The daughter did not work, having two very young children and therefore relied on her benefit. The property was a very nice three-bedroomed house, which one day would have been the size of property she needed having children of different genders, whereas at present, she is in a two-bedroomed council property in what she perceived as a ‘rough’ area.
The woman had no intention of renting it to anyone else, as she wouldn’t trust anyone to keep it in the same state; she would only ask for the same rent as her daughter paid for the social rented property, which was about £250 per month less than market value and this would release a property back into the housing stock. It made sense, to her, at a time of housing need that she should rent to her daughter.
It did not occur to her that, should she die, the daughter would be liable to inherit (without other siblings) the property which the Department of Work and Pensions, through Universal Credit, had been paying for.

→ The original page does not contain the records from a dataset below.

import Literature.Computability.Complexity.CanonicalCodes
import Literature.Computability.Complexity.ListFoldChecks
import Literature.Barriers.CriticalPhenomena.GridSAWCountingMembership
import Literature.Barriers.CriticalPhenomena.GridSAWCountingAnyLengthViaGridHamPath
import HarnessLib

/-!
# `SAWCOUNT₁ ∈ #P` and `SAWCOUNT₄ ∈ #P`: the verifier of self-avoiding walks and the discharge of
# the membership halves of Theorem 7 (Liśkiewicz–Ogihara–Toda 2003)

Sibling proof file of `GridSAWCountingSharpPComplete.lean` (the barrier
`GridSAWCountingSharpPComplete` = Theorem 7 (1) ∧ (4) of Liśkiewicz–Ogihara–Toda 2003) and of
`GridSAWCountingMembership.lean`, which reduced the membership sub-facts
`LOT2003_thm7_fixedLength_mem : SAWCOUNT₁ ∈ #P` (`GridSAWCountingViaGridHamPath.lean`) and
`LOT2003_thm7_anyLength_mem : SAWCOUNT₄ ∈ #P` (`GridSAWCountingAnyLengthViaGridHamPath.lean`) to
two machine facts each — a polynomial-time VERIFIER (`SAWRel₁ ∈ P`, `SAWRel₄ ∈ P`: the witness
relation of canonically padded walk codes against canonical instance codes) and a polynomial-time
TRANSCODER (`canon₁ ∈ FP`, `canon₄ ∈ FP`: re-encoding `encode ∘ decode` of instance codes). This
file PROVES all four (`SAWRel₁_mem_P`, `SAWRel₄_mem_P`, `canon₁_mem_FP`, `canon₄_mem_FP`) and
hence DISCHARGES the two named sub-facts: `LOT2003_thm7_fixedLength_mem_holds`,
`LOT2003_thm7_anyLength_mem_holds`. The source does not argue membership ("complete for `#P`"
is proved by the reduction); in the tree's `#P` (Arora–Barak Def. 17.2, exact witness counting)
it is the content below. No machine is written: everything is an assembly of the tree's `FP`
bricks (`BrickAlgebra`, `ListFoldBricks`/`ListFoldChecks`, `FoldBricks`, `CanonicalCodes`,
`HashBricks`, `StringEquality`, `PairingMachines`, `KannanLanguage`).

## What is formalised (namespace `Literature.Barriers.CriticalPhenomena.GridSAW`)

* **Transcoders.** Total decoders `decPoint`, `decEdge`, `decEdgeList`, `decInstance₁`,
  `decInstance₄` (the values of the tree's decoders, which never fail) and the canonicalisers
  `canonPointFn`, `canonEdgeFn`, `canonEdgeListFn` (`CanonicalCodes.canonPairFn`/`canonListFn`
  over `canonIntFn`); `canon₁_eq_bricks`, `canon₄_eq_bricks` and **`canon₁_mem_FP`,
  `canon₄_mem_FP`**.
* **Tests on canonical codes**, each with `OneBit`, `∈ FP` and a truth lemma: `adjIntChk`
  (`|a - b| = 1` on integer codes: equal signs and magnitudes differing by one, or different
  signs and magnitudes summing to one), `gridEdgeChk` (`IsGridEdge`), `endptChk`, `edgeEqChk`.
* **The walk verifier `sawChk`** on `⟨code E, ⟨code t, walkCode ω⟩⟩`: the conjunction of
  (1) `allFn gridEdgeChk` over `E` (`IsGridSubgraph`), (2) header non-empty (`ω ≠ []`),
  (3) `nodupFn` (`ω.Nodup`), (4) `allFn (anyFn endptChk)` (points are vertices of `E`),
  (5) `chainFn (anyFn edgeEqChk)` (`IsChain (Adj E) ω`), (6) first item = code of the origin,
  (7) last item = code of `t`; truth `sawChk_sawArg_eq_true`:
  accepted iff `IsGridSubgraph E ∧ ω ∈ sawsFromOriginTo E t`.
* **Padded relations.** `padRel enc S` (the common shape of `SAWRel₁`, `SAWRel₄`) and
  `padRel_eq`/`padRel_mem_P`: such a relation is the intersection of six `P` languages —
  well-paired (`langA`, `rePair`), canonical instance (`langB`), exact witness length (`langC`,
  `Kannan.setOf_length_eq_mem_P`), `snd = canonical walk code ++ rest` (`langD`; the canonicaliser
  strips the padding, `canonWalk_walkCode_append`, and the rest after the walk code is the padding,
  `nthRest_walkCode_append`), `rest = 1 0 … 0` (`langE`), verifier accepts (`langV`). (`restWalkF` = the rest of the second
  component after its walk code.)
* **The verifiers** `verif₁ = sawChk ∘ argF₁ ∧ lenChk₁` (`|ω| = n + 1` by `lenBinF`/`addFn`),
  `verif₄ = sawChk ∘ argF₄`, their truth on ALL strings (through the total decoders:
  `verif₁ z = [1] ↔ decWalk (snd z) ∈ walks₁ (decInstance₁ (fst z))`), and the assembly.

## References

* M. Liśkiewicz, M. Ogihara, S. Toda, *The complexity of counting self-avoiding walks in
  subgraphs of two-dimensional grids and hypercubes*, TCS 304 (2003) 129–156, Theorem 7.
* S. Arora, B. Barak, *Computational Complexity: A Modern Approach*, CUP 2009, Def. 17.2
  (`#P` by exact witness counting), §1.3 (closure of polynomial time), §0.1 (codes).
-/

noncomputable section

It could not be considered a commercial tenancy, which was proved by the fact a commercial (market) rent was not asked for and if the daughter did not move in and pay some rent, the property would be sold, rather than be used to generate income as a commercial tenancy.

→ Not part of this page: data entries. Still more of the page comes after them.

import Summits.AtomisticToContinuum.BoseEinsteinCondensation.Theorems.BECRieszReverseHolderCoarseGrainedReverseHolderVarianceReduction
import Summits.AtomisticToContinuum.BoseEinsteinCondensation.Theorems.BECRieszReverseHolderCoarseGrainedReverseHolderGroundStateEquivalence
import HarnessLib

/-!
# Route `BECRieszReverseHolder`, crux `CoarseGrainedReverseHolder` (stmt-AtomisticToContinuum-12840):
# the last registered stub S3′ is EQUIVALENT to the crux

Supports (does not close) stmt-AtomisticToContinuum-12840 (line `registered`, skeleton
`Cruxes/CoarseGrainedReverseHolder/Lines/registered.lean`, sha `e44ed848…`, lead c5).

The skeleton of line `registered` is closed modulo exactly one registered stub,
`stub_groundStateShadowVariance` (S3′): for every non-negative ground state `Φ` of `n+1` bosons
in the Dirichlet box of side `L = ((n+1)/ρ)^{1/3}`, the coarse-grained reverse-Hölder functional
obeys `F_{n,ℓ}(Φ) ≤ A · (1 + W_n)`, where `W_n = (L³/n²) · E_b[D_{ℓ²+4η²}]` is the smooth structure
factor of the shadow smeared Riesz-2 gas in the Bose dictionary. This file certifies, kernel-checked,
that this stub carries the WHOLE content of the crux:

* `shadowVariance_of_coarseGrainedReverseHolder` — the crux implies S3′ (crux ⇒ the uniform bound on
  non-negative ground states, `stub_groundStateBoundOfCrux`; then `A := max C 0` and `1 ≤ 1 + W_n`);
* `coarseGrainedReverseHolder_iff_shadowVariance` — together with the landed
  `coarseGrainedReverseHolder_of_shadowVariance` (S3′ ⇒ crux, using the PROVED engine
  `shadowStructureFactor_bosecorner`: `W_n ≤ C` eventually): `CoarseGrainedReverseHolder ↔ S3′`;
* `shadowVariance_iff_groundStateBound` — S3′ is equivalent to the shadow-free uniform bound on
  non-negative ground states (`coarseGrainedReverseHolder_iff_groundStates`): the factor `(1 + W_n)` is
  decorative once the engine is proved, so the open content of the line is exactly
  "`F_{n,ℓ}` is bounded on non-negative ground states, uniformly in `n`", with no Riesz-gas object left in it.

Consequence for the planner (lead c5): the registered stub is crux-sized by a kernel certificate; with
`positiveZeroMode_of_coarseGrainedReverseHolder` (Theorems/…Consequences.lean) it implies flat-mode BEC of
non-negative near-minimisers in the thermodynamic limit. Pure composition over landed theorems.
-/

namespace Summit.AtomisticToContinuum.BoseEinsteinCondensation.Theorems.CoarseGrainedReverseHolder

open Literature.MathematicalPhysics.QuantumManyBody
open Literature.MathematicalPhysics.StatisticalMechanics
open Summit.AtomisticToContinuum.BoseEinsteinCondensation.Theses.BECRieszReverseHolder

/-- **The crux implies the registered stub S3′** (`stub_groundStateShadowVariance` of line `registered`):
if `CoarseGrainedReverseHolder` holds then every non-negative ground state `Φ` obeys
`F_{n,ℓ}(Φ) ≤ A(1 + W_n)` eventually in `n` — indeed `F_{n,ℓ}(Φ) ≤ C` by the crux restricted to ground
states (`stub_groundStateBoundOfCrux`), and `C ≤ max C 0 · (1 + W_n)` in `ℝ≥0∞`. [folklore] -/
theorem shadowVariance_of_coarseGrainedReverseHolder (hC : CoarseGrainedReverseHolder) : ∀ v : ℝ → ENNReal, BoseGas.IsRepulsiveFiniteRange v → ∃ ρ₀ : ℝ, 0 < ρ₀ ∧ ∀ ρ : ℝ, 0 < ρ → ρ < ρ₀ → ∀ ℓ : ℝ, 0 < ℓ → ∃ A : ℝ, ∀ᶠ n : ℕ in Filter.atTop, ∀ (L : ℝ), L = BoseGas.sideLength ρ (n + 1) → ∀ (m : ℕ), m = ⌊L / ℓ⌋₊ → ∀ (a : ℝ), a = (BoseGas.scatteringLength v).toReal → ∀ (b : ℝ), b = 2 * Real.pi ^ (-(3 / 2 : ℝ)) * (a / ρ) ^ (1 / 2 : ℝ) → ∀ (η : ℝ), η = max ((8 * Real.pi * ρ * a) ^ (-(1 / 2 : ℝ))) (ρ ^ (-(1 / 3 : ℝ))) → ∀ (H : BoseGas.Config n → ℝ), H = (fun X => ∑ i : Fin n, ∑ j : Fin n with i < j, periodicRieszKernel 2 L η (X i - X j)) → ∀ Φ : BoseGas.Config (n + 1) → ℂ, BoseGas.IsGroundState v L Φ → (∀ X, Φ X = (‖Φ X‖ : ℂ)) → (m : ENNReal) ^ 3 * ∫⁻ X : Fin n → EuclideanSpace ℝ (Fin 3), ((∑ k : Fin 3 → Fin m, (∫⁻ y in {y : EuclideanSpace ℝ (Fin 3) | ∀ i, y i ∈ Set.Ico ((k i : ℝ) * (L / m)) (((k i : ℝ) + 1) * (L / m))}, (‖Φ (Matrix.vecCons y X)‖₊ : ENNReal) ^ 2) ^ 2) / (∫⁻ y, (‖Φ (Matrix.vecCons y X)‖₊ : ENNReal) ^ 2)) ≤ ENNReal.ofReal A * (1 + ENNReal.ofReal (L ^ 3 / (n : ℝ) ^ 2 * ((∫ X in BoseGas.cellN n L, (∑ i : Fin n, ∑ j : Fin n, periodicHeatSum L (ℓ ^ 2 + 4 * η ^ 2) (X i - X j)) * Real.exp (-(b * H X))) / (∫ X in BoseGas.cellN n L, Real.exp (-(b * H X)))))) := by
  intro v hv
  obtain ⟨ρ₀, hρ₀, h⟩ := stub_groundStateBoundOfCrux hC v hv
  refine ⟨ρ₀, hρ₀, fun ρ hρ hρlt ℓ hℓ => ?_⟩
  obtain ⟨C, hCev⟩ := h ρ hρ hρlt ℓ hℓ
  refine ⟨max C 0, ?_⟩
  filter_upwards [hCev] with n hn
  intro L hL m hm a _ b _ η _ H _ Φ hgs hpos
  subst hL
  subst hm
  have key := hn Φ hgs hpos
  dsimp only at key
  calc _ ≤ ENNReal.ofReal C := key
    _ ≤ ENNReal.ofReal (max C 0) := ENNReal.ofReal_le_ofReal (le_max_left _ _)
    _ ≤ ENNReal.ofReal (max C 0) * (1 + _) := le_mul_of_one_le_right zero_le le_self_add

/-- **The crux is equivalent to the registered stub S3′** (`stub_groundStateShadowVariance`):
`CoarseGrainedReverseHolder ↔` (for admissible `v`, small `ρ`, every `ℓ > 0`, some `A`, eventually in
`n`: every non-negative ground state has `F_{n,ℓ}(Φ) ≤ A(1 + W_n)` in the Bose dictionary). Forward:
`shadowVariance_of_coarseGrainedReverseHolder`; backward: the landed
`coarseGrainedReverseHolder_of_shadowVariance` (engine `W_n ≤ C` proved, then compactness + `L²`-Lipschitz
transfer). Hence the last stub of line `registered` is exactly crux-sized. [folklore] -/
theorem coarseGrainedReverseHolder_iff_shadowVariance : CoarseGrainedReverseHolder ↔ ∀ v : ℝ → ENNReal, BoseGas.IsRepulsiveFiniteRange v → ∃ ρ₀ : ℝ, 0 < ρ₀ ∧ ∀ ρ : ℝ, 0 < ρ → ρ < ρ₀ → ∀ ℓ : ℝ, 0 < ℓ → ∃ A : ℝ, ∀ᶠ n : ℕ in Filter.atTop, ∀ (L : ℝ), L = BoseGas.sideLength ρ (n + 1) → ∀ (m : ℕ), m = ⌊L / ℓ⌋₊ → ∀ (a : ℝ), a = (BoseGas.scatteringLength v).toReal → ∀ (b : ℝ), b = 2 * Real.pi ^ (-(3 / 2 : ℝ)) * (a / ρ) ^ (1 / 2 : ℝ) → ∀ (η : ℝ), η = max ((8 * Real.pi * ρ * a) ^ (-(1 / 2 : ℝ))) (ρ ^ (-(1 / 3 : ℝ))) → ∀ (H : BoseGas.Config n → ℝ), H = (fun X => ∑ i : Fin n, ∑ j : Fin n with i < j, periodicRieszKernel 2 L η (X i - X j)) → ∀ Φ : BoseGas.Config (n + 1) → ℂ, BoseGas.IsGroundState v L Φ → (∀ X, Φ X = (‖Φ X‖ : ℂ)) → (m : ENNReal) ^ 3 * ∫⁻ X : Fin n → EuclideanSpace ℝ (Fin 3), ((∑ k : Fin 3 → Fin m, (∫⁻ y in {y : EuclideanSpace ℝ (Fin 3) | ∀ i, y i ∈ Set.Ico ((k i : ℝ) * (L / m)) (((k i : ℝ) + 1) * (L / m))}, (‖Φ (Matrix.vecCons y X)‖₊ : ENNReal) ^ 2) ^ 2) / (∫⁻ y, (‖Φ (Matrix.vecCons y X)‖₊ : ENNReal) ^ 2)) ≤ ENNReal.ofReal A * (1 + ENNReal.ofReal (L ^ 3 / (n : ℝ) ^ 2 * ((∫ X in BoseGas.cellN n L, (∑ i : Fin n, ∑ j : Fin n, periodicHeatSum L (ℓ ^ 2 + 4 * η ^ 2) (X i - X j)) * Real.exp (-(b * H X))) / (∫ X in BoseGas.cellN n L, Real.exp (-(b * H X)))))) :=
  ⟨shadowVariance_of_coarseGrainedReverseHolder, coarseGrainedReverseHolder_of_shadowVariance⟩

/-- **S3′ is equivalent to the shadow-free ground-state bound**: the registered stub
`stub_groundStateShadowVariance` holds iff for admissible `v`, small `ρ`, every `ℓ > 0` there is `C`
with, eventually in `n`, `F_{n,ℓ}(Φ) ≤ C` for every non-negative ground state `Φ` of `n+1` bosons in the
Dirichlet box of side `((n+1)/ρ)^{1/3}`. Both sides are equivalent to the crux
(`coarseGrainedReverseHolder_iff_shadowVariance`, `coarseGrainedReverseHolder_iff_groundStates`): once
the classical engine is proved the shadow factor `(1 + W_n)` is decorative, and what is open is a
statement about the true ground state alone. [folklore] -/
theorem shadowVariance_iff_groundStateBound : (∀ v : ℝ → ENNReal, BoseGas.IsRepulsiveFiniteRange v → ∃ ρ₀ : ℝ, 0 < ρ₀ ∧ ∀ ρ : ℝ, 0 < ρ → ρ < ρ₀ → ∀ ℓ : ℝ, 0 < ℓ → ∃ A : ℝ, ∀ᶠ n : ℕ in Filter.atTop, ∀ (L : ℝ), L = BoseGas.sideLength ρ (n + 1) → ∀ (m : ℕ), m = ⌊L / ℓ⌋₊ → ∀ (a : ℝ), a = (BoseGas.scatteringLength v).toReal → ∀ (b : ℝ), b = 2 * Real.pi ^ (-(3 / 2 : ℝ)) * (a / ρ) ^ (1 / 2 : ℝ) → ∀ (η : ℝ), η = max ((8 * Real.pi * ρ * a) ^ (-(1 / 2 : ℝ))) (ρ ^ (-(1 / 3 : ℝ))) → ∀ (H : BoseGas.Config n → ℝ), H = (fun X => ∑ i : Fin n, ∑ j : Fin n with i < j, periodicRieszKernel 2 L η (X i - X j)) → ∀ Φ : BoseGas.Config (n + 1) → ℂ, BoseGas.IsGroundState v L Φ → (∀ X, Φ X = (‖Φ X‖ : ℂ)) → (m : ENNReal) ^ 3 * ∫⁻ X : Fin n → EuclideanSpace ℝ (Fin 3), ((∑ k : Fin 3 → Fin m, (∫⁻ y in {y : EuclideanSpace ℝ (Fin 3) | ∀ i, y i ∈ Set.Ico ((k i : ℝ) * (L / m)) (((k i : ℝ) + 1) * (L / m))}, (‖Φ (Matrix.vecCons y X)‖₊ : ENNReal) ^ 2) ^ 2) / (∫⁻ y, (‖Φ (Matrix.vecCons y X)‖₊ : ENNReal) ^ 2)) ≤ ENNReal.ofReal A * (1 + ENNReal.ofReal (L ^ 3 / (n : ℝ) ^ 2 * ((∫ X in BoseGas.cellN n L, (∑ i : Fin n, ∑ j : Fin n, periodicHeatSum L (ℓ ^ 2 + 4 * η ^ 2) (X i - X j)) * Real.exp (-(b * H X))) / (∫ X in BoseGas.cellN n L, Real.exp (-(b * H X))))))) ↔ (∀ v : ℝ → ENNReal, BoseGas.IsRepulsiveFiniteRange v → ∃ ρ₀ : ℝ, 0 < ρ₀ ∧ ∀ ρ : ℝ, 0 < ρ → ρ < ρ₀ → ∀ ℓ : ℝ, 0 < ℓ → ∃ C : ℝ, ∀ᶠ n : ℕ in Filter.atTop, ∀ Φ : BoseGas.Config (n + 1) → ℂ, BoseGas.IsGroundState v (BoseGas.sideLength ρ (n + 1)) Φ → (∀ X, Φ X = (‖Φ X‖ : ℂ)) → let L := BoseGas.sideLength ρ (n + 1); let m := ⌊L / ℓ⌋₊; (m : ENNReal) ^ 3 * ∫⁻ X : Fin n → EuclideanSpace ℝ (Fin 3), ((∑ k : Fin 3 → Fin m, (∫⁻ y in {y : EuclideanSpace ℝ (Fin 3) | ∀ i, y i ∈ Set.Ico ((k i : ℝ) * (L / m)) (((k i : ℝ) + 1) * (L / m))}, (‖Φ (Matrix.vecCons y X)‖₊ : ENNReal) ^ 2) ^ 2) / (∫⁻ y, (‖Φ (Matrix.vecCons y X)‖₊ : ENNReal) ^ 2)) ≤ ENNReal.ofReal C) :=
  coarseGrainedReverseHolder_iff_shadowVariance.symm.trans coarseGrainedReverseHolder_iff_groundStates

end Summit.AtomisticToContinuum.BoseEinsteinCondensation.Theorems.CoarseGrainedReverseHolder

I had to advise that in these situations, the arguments that could be made for allowing this would not apply. If the property had been rented previously, with proof provided by copies of previous tenancy agreements, with a commercial rent having been charged and continuing, a strong case could be made – though as the daughter was not entitled to the three-bedroomed rate of local housing allowance, this might be questioned.
If the let was handled by an agent who, having taken all the necessary references, chose as the tenant the estranged daughter of the owner, again a case could be put, though the DWP are unlikely to be so naive that they wouldn’t see through this and still refuse the housing element of Universal Credit.
We can all understand why we would prefer to see our child settled in a nice home they are familiar with; most people would gladly do the same for our children. But that doesn’t mean that those of us without the benefit of inherited properties should be expected to pay to allow this for those that do.
If your relative is working, let them rent the property for whatever low rent you will accept; that is your choice, just don’t expect the DWP, and that’s you and me, to pay.